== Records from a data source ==
○ ○ ○ ○ ○ ○ ○

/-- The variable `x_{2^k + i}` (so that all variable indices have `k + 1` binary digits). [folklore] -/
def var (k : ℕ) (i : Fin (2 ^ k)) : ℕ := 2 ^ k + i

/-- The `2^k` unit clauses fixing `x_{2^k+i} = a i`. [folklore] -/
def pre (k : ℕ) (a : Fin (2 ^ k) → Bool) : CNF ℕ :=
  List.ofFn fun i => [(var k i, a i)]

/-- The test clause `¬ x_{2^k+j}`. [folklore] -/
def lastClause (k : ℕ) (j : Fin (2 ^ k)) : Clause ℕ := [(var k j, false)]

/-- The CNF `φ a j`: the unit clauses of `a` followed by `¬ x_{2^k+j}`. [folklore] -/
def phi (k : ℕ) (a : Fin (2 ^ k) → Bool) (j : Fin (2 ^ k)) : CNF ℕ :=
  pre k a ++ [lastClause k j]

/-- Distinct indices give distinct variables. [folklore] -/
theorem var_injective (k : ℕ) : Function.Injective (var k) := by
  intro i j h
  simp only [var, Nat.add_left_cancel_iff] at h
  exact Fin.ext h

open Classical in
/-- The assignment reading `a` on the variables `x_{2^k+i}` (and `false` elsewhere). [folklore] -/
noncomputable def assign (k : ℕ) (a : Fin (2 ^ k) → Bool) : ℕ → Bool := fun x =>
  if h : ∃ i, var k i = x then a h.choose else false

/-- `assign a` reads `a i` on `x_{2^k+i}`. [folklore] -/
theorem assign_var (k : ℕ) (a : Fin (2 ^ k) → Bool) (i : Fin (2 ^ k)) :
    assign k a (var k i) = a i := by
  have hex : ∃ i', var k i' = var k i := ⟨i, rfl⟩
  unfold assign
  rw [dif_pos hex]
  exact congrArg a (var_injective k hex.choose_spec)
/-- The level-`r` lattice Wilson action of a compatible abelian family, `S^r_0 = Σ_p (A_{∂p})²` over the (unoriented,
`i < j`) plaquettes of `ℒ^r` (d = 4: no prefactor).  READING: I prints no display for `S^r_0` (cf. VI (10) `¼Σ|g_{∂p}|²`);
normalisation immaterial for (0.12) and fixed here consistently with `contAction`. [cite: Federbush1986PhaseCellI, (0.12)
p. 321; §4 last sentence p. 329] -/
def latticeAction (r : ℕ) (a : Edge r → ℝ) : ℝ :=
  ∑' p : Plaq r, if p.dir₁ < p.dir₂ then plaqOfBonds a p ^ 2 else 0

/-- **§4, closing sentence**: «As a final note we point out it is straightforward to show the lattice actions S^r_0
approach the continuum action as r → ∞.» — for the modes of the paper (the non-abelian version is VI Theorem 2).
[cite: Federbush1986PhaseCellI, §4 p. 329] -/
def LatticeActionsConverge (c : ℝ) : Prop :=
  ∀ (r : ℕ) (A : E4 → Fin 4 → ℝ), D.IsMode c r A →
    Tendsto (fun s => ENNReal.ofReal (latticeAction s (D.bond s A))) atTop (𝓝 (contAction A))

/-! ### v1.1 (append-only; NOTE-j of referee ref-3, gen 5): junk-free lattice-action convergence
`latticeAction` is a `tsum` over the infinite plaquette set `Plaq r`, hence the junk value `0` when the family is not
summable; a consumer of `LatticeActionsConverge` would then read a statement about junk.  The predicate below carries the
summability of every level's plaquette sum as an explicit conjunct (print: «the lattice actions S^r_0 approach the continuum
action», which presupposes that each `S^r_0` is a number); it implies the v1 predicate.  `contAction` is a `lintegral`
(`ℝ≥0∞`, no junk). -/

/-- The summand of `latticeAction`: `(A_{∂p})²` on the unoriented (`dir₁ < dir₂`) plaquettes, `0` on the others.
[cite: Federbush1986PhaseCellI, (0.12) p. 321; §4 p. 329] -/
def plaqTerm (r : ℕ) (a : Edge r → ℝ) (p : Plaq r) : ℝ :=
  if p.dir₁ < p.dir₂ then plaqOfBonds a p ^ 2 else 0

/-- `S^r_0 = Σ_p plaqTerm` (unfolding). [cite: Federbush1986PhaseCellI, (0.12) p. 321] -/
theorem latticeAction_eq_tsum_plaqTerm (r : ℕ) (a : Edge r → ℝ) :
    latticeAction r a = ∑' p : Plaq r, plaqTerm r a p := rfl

○ ○ ○ ○ ○ ○ ○

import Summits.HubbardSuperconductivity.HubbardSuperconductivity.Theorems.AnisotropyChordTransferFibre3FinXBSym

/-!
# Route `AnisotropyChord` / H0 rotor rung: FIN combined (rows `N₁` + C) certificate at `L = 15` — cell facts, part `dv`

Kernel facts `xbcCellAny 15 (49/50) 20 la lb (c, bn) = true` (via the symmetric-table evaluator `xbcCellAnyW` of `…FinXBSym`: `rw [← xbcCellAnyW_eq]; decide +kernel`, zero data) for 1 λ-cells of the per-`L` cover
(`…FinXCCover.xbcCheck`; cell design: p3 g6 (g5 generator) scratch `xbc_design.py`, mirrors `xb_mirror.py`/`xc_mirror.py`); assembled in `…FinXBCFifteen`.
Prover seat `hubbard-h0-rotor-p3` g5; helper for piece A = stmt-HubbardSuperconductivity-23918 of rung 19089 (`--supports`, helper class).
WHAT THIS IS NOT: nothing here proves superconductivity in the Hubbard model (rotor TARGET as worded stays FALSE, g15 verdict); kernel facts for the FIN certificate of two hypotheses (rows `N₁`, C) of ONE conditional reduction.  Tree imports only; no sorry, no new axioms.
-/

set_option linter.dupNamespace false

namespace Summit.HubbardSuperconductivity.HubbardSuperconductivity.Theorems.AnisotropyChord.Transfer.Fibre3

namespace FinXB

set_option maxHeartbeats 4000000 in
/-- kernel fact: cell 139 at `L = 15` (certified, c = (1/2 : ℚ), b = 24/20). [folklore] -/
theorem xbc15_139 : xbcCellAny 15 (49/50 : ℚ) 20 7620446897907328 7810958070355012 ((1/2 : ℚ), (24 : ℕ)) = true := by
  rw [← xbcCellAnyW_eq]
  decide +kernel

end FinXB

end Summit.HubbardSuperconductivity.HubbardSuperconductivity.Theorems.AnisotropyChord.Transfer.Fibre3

○ ○ ○ ○ ○ ○ ○

== What to work on ==
Among the entries above, find the line with "theorem latticeAction_eq_tsum_plaqTerm (r" and the line with "latticeAction r a"; give again exactly these two lines and all lines between them.

== Response area ==
theorem latticeAction_eq_tsum_plaqTerm (r : ℕ) (a : Edge r → ℝ) :
    latticeAction r a = ∑' p : Plaq r, plaqTerm r a p := rfl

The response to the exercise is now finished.